import Mathlib
import Literature.NumberTheory.Transcendental.SemialgebraicDerivativeProofs
import Literature.NumberTheory.Transcendental.SemialgebraicAlgebraicPoints
import Literature.NumberTheory.Transcendental.KZSemialgebraicComplex
import HarnessLib

/-!
# Difference quotients of one-variable Nash functions are Nash

For a function `f : ℝ → ℝ` that is `ℚ`-semialgebraic (graph a `ℚ`-semialgebraic subset of `ℝ²`,
in the tree's one-variable format `IsSemialgebraicFunOn ℚ {t : Fin 1 → ℝ | t 0 ∈ I} (fun t => f (t 0))`)
and differentiable on an open interval `I = (a, b)`, and a RATIONAL point `c ∈ I`, the difference
quotient `dslope f c` (`x ↦ (f x − f c)/(x − c)`, extended by `f' c` at `c`, Mathlib's `dslope`)
is again `ℚ`-semialgebraic on `I` (`IsSemialgebraicFunOn.dslope_ratCast`): its graph is cut out by
the first-order formula
`(x ≠ c ∧ ∃ v u, (x, v) ∈ Γ_f ∧ u = f c ∧ y (x − c) = v − u) ∨ (x = c ∧ (x, y) ∈ Γ_{f'})`,
where `f c` is algebraic (`IsSemialgebraicFunOn.isAlgebraic_apply_one`) and `Γ_{f'}` is
`ℚ`-semialgebraic by Basu–Pollack–Roy 2006, Prop. 3.22
(`IsSemialgebraicFunOn.hasDerivAt_isSemialgebraic_holds`); quantifiers are eliminated with the
formula kit of `SemialgebraicDerivativeProofs.lean` (Tarski–Seidenberg). If `f` is real-analytic,
so is `dslope f c` (`analyticAt_dslope_of_analyticAt`: power series of `dslope` at the base point,
quotient rule elsewhere), hence `dslope` preserves Nash functions of one variable. Also recorded:
real powers of positive real-analytic functions are real-analytic (`analyticAt_rpow_const_comp`).
These are the division-by-a-coordinate steps of kernel constructions in the Kontsevich–Zagier
dilation pencil (`KZDilationLogSector.lean`).

## References

* S. Basu, R. Pollack, M.-F. Roy, *Algorithms in Real Algebraic Geometry*, 2nd ed., Springer
  (2006), §3.5 Prop. 3.22, §2.5.1 Cor. 2.78. [`BasuPollackRoy2006`]
* J. Bochnak, M. Coste, M.-F. Roy, *Real Algebraic Geometry*, Springer (1998), §2.2 (Def. 2.2.5,
  Prop. 2.2.6), §2.9. [`BochnakCosteRoy1998`]

Everything is proved; no `def`, no named fact.
-/

noncomputable section

open Set Filter MvPolynomial
open scoped Topology
open Literature.ModelTheory.ExponentialFields

namespace Literature.NumberTheory.Transcendental

open SemialgebraicDerivative

/-! ### Graphs of one-variable semialgebraic functions -/

/-- Graph form of one-variable semialgebraicity: `t ↦ f (t 0)` is `ℚ`-semialgebraic on
`{t | t 0 ∈ I} ⊆ ℝ¹` iff the graph `{(x, f x) | x ∈ I} ⊆ ℝ²` is `ℚ`-semialgebraic.
[cite: BochnakCosteRoy1998, Def. 2.2.5] -/
theorem IsSemialgebraicFunOn.isSemialgebraic_graph_one {I : Set ℝ} {f : ℝ → ℝ}
    (hf : IsSemialgebraicFunOn ℚ {t : Fin 1 → ℝ | t 0 ∈ I} (fun t => f (t 0))) :
    IsSemialgebraic ℚ {w : Fin 2 → ℝ | w 0 ∈ I ∧ w 1 = f (w 0)} := by
  rw [isSemialgebraicFunOn_iff] at hf
  exact hf

/-- Converse of `IsSemialgebraicFunOn.isSemialgebraic_graph_one`. [cite: BochnakCosteRoy1998, Def. 2.2.5] -/
theorem isSemialgebraicFunOn_of_isSemialgebraic_graph_one {I : Set ℝ} {f : ℝ → ℝ}
    (hf : IsSemialgebraic ℚ {w : Fin 2 → ℝ | w 0 ∈ I ∧ w 1 = f (w 0)}) :
    IsSemialgebraicFunOn ℚ {t : Fin 1 → ℝ | t 0 ∈ I} (fun t => f (t 0)) := by
  rw [isSemialgebraicFunOn_iff]
  exact hf

/-- The polynomial atom `z 1 (z 0 − c) − (z 2 − z 3) = 0` on `ℝ⁴` (`c ∈ ℚ`) is `ℚ`-semialgebraic.
[cite: BochnakCosteRoy1998, Def. 2.1.4] -/
theorem isSemialgebraic_setOf_slope_atom (c : ℚ) :
    IsSemialgebraic ℚ {z : Fin 4 → ℝ | z 1 * (z 0 - c) - (z 2 - z 3) = 0} := by
  convert isSemialgebraic_setOf_eval_eq_zero (k := ℚ) (R := ℝ)
    (X 1 * (X 0 - C c) - (X 2 - X 3) : MvPolynomial (Fin 4) ℚ) using 1
  ext z
  simp only [mem_setOf_eq, map_sub, map_mul, aeval_X, aeval_C, eq_ratCast]

/-! ### `dslope` -/

/-- **Difference quotients of Nash functions are semialgebraic.** If `f` is `ℚ`-semialgebraic and
differentiable on `(a, b)` and `c ∈ (a, b)` is rational, then `dslope f c` (the difference quotient
`(f x − f c)/(x − c)` extended by `f' c` at `c`) is `ℚ`-semialgebraic on `(a, b)`: its graph is
`{(x ≠ c ∧ ∃ v u, (x, v) ∈ Γ_f ∧ u = f c ∧ y (x − c) = v − u) ∨ (x = c ∧ (x, y) ∈ Γ_{f'})}`,
where `f c` is algebraic (value of a semialgebraic function at a rational point) and `Γ_{f'}` is
semialgebraic by Basu–Pollack–Roy Prop. 3.22. [cite: BasuPollackRoy2006, Prop. 3.22] -/
theorem IsSemialgebraicFunOn.dslope_ratCast {a b : ℝ} {f f' : ℝ → ℝ} (c : ℚ) (hc : (c:ℝ) ∈ Ioo a b)
    (hf : IsSemialgebraicFunOn ℚ {t : Fin 1 → ℝ | t 0 ∈ Ioo a b} (fun t => f (t 0)))
    (hd : ∀ x ∈ Ioo a b, HasDerivAt f (f' x) x) :
    IsSemialgebraicFunOn ℚ {t : Fin 1 → ℝ | t 0 ∈ Ioo a b} (fun t => dslope f c (t 0)) := by
  have hG := IsSemialgebraicFunOn.isSemialgebraic_graph_one hf
  have hG' := IsSemialgebraicFunOn.isSemialgebraic_graph_one (IsSemialgebraicFunOn.hasDerivAt_isSemialgebraic_holds a b f f'
    (lt_trans hc.1 hc.2) hf hd)
  have halg : IsAlgebraic ℚ (f c) := hf.isAlgebraic_apply_one hc (isAlgebraic_algebraMap c)
  apply isSemialgebraicFunOn_of_isSemialgebraic_graph_one
  suffices key : IsSemialgebraic ℚ {w : Fin 2 → ℝ |
      (aeval w (X 0 - C c : MvPolynomial (Fin 2) ℚ) ≠ 0 ∧ ∃ v u : ℝ,
          (w 0 ∈ Ioo a b ∧ v = f (w 0)) ∧ u = f c ∧ w 1 * (w 0 - c) - (v - u) = 0) ∨
      (aeval w (X 0 - C c : MvPolynomial (Fin 2) ℚ) = 0 ∧ (w 0 ∈ Ioo a b ∧ w 1 = f' (w 0)))} by
    convert key using 1
    ext w
    simp only [mem_setOf_eq, map_sub, aeval_X, aeval_C, eq_ratCast, sub_ne_zero, sub_eq_zero]
    by_cases h0 : w 0 = c
    · have hds : dslope f (c:ℝ) (w 0) = f' (w 0) := by
        rw [h0, dslope_same]
        exact (hd c hc).deriv
      rw [hds]
      constructor
      · rintro ⟨hI, h1⟩
        exact Or.inr ⟨h0, hI, h1⟩
      · rintro (⟨hne, -⟩ | ⟨-, hI, h1⟩)
        · exact absurd h0 hne
        · exact ⟨hI, h1⟩
    · have hne : w 0 - c ≠ 0 := sub_ne_zero.mpr h0
      have hds : dslope f (c:ℝ) (w 0) = (f (w 0) - f c) / (w 0 - c) := by
        rw [dslope_of_ne _ h0, slope_def_field]
      rw [hds]
      constructor
      · rintro ⟨hI, h1⟩
        refine Or.inl ⟨h0, f (w 0), f c, ⟨hI, rfl⟩, rfl, ?_⟩
        rw [h1, div_mul_cancel₀ _ hne]
      · rintro (⟨-, v, u, ⟨hI, rfl⟩, rfl, h⟩ | ⟨h0', -⟩)
        · exact ⟨hI, by rw [eq_div_iff hne]; exact h⟩
        · exact absurd h0' h0
  refine IsSemialgebraic.union (sa_and (isSemialgebraic_setOf_eval_ne_zero _) ?_)
    (sa_and (isSemialgebraic_setOf_eval_eq_zero _) (sa_graph₀ hG' 0 1))
  refine sa_exists (sa_exists (sa_and (sa_graph₀ hG _ _) (sa_and ?_ ?_)))
  · exact isSemialgebraic_setOf_apply_eq_of_isAlgebraic halg _
  · exact sa_reindex (isSemialgebraic_setOf_slope_atom c) ![0, 1, 2, 3]

/-- Difference quotients of real-analytic functions are real-analytic (at the base point: the
power series of `dslope`; elsewhere: a quotient of analytic functions). [folklore] -/
theorem analyticAt_dslope_of_analyticAt {f : ℝ → ℝ} {c x : ℝ} (hc : AnalyticAt ℝ f c) (hx : AnalyticAt ℝ f x) :
    AnalyticAt ℝ (dslope f c) x := by
  by_cases h : x = c
  · subst h
    obtain ⟨p, hp⟩ := hc
    exact ⟨_, hp.has_fpower_series_dslope_fslope⟩
  · have h1 : AnalyticAt ℝ (slope f c) x := by
      rw [slope_fun_def_field]
      exact (hx.sub analyticAt_const).div (analyticAt_id.sub analyticAt_const) (sub_ne_zero.mpr h)
    exact h1.congr (dslope_eventuallyEq_slope_of_ne f h).symm

/-- Real powers of positive real-analytic functions are real-analytic
(`f ^ p = exp (p log f)` near the point). [folklore] -/
theorem analyticAt_rpow_const_comp {f : ℝ → ℝ} {x : ℝ} (hf : AnalyticAt ℝ f x) (hpos : 0 < f x)
    (p : ℝ) : AnalyticAt ℝ (fun y => f y ^ p) x := by
  have h : (fun y => Real.exp (Real.log (f y) * p)) =ᶠ[𝓝 x] fun y => f y ^ p := by
    filter_upwards [hf.continuousAt.eventually (lt_mem_nhds hpos)] with y hy
    rw [Real.rpow_def_of_pos hy]
  exact (analyticAt_rexp.comp (((analyticAt_log hpos).comp hf).mul analyticAt_const)).congr h

end Literature.NumberTheory.Transcendental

What you will do —
Begin with the line containing "rw [slope_fun_def_field]" and repeat each line exactly until the records above end.

Solved exercise —
      rw [slope_fun_def_field]
      exact (hx.sub analyticAt_const).div (analyticAt_id.sub analyticAt_const) (sub_ne_zero.mpr h)
    exact h1.congr (dslope_eventuallyEq_slope_of_ne f h).symm

/-- Real powers of positive real-analytic functions are real-analytic
(`f ^ p = exp (p log f)` near the point). [folklore] -/
theorem analyticAt_rpow_const_comp {f : ℝ → ℝ} {x : ℝ} (hf : AnalyticAt ℝ f x) (hpos : 0 < f x)
    (p : ℝ) : AnalyticAt ℝ (fun y => f y ^ p) x := by
  have h : (fun y => Real.exp (Real.log (f y) * p)) =ᶠ[𝓝 x] fun y => f y ^ p := by
    filter_upwards [hf.continuousAt.eventually (lt_mem_nhds hpos)] with y hy
    rw [Real.rpow_def_of_pos hy]
  exact (analyticAt_rexp.comp (((analyticAt_log hpos).comp hf).mul analyticAt_const)).congr h

end Literature.NumberTheory.Transcendental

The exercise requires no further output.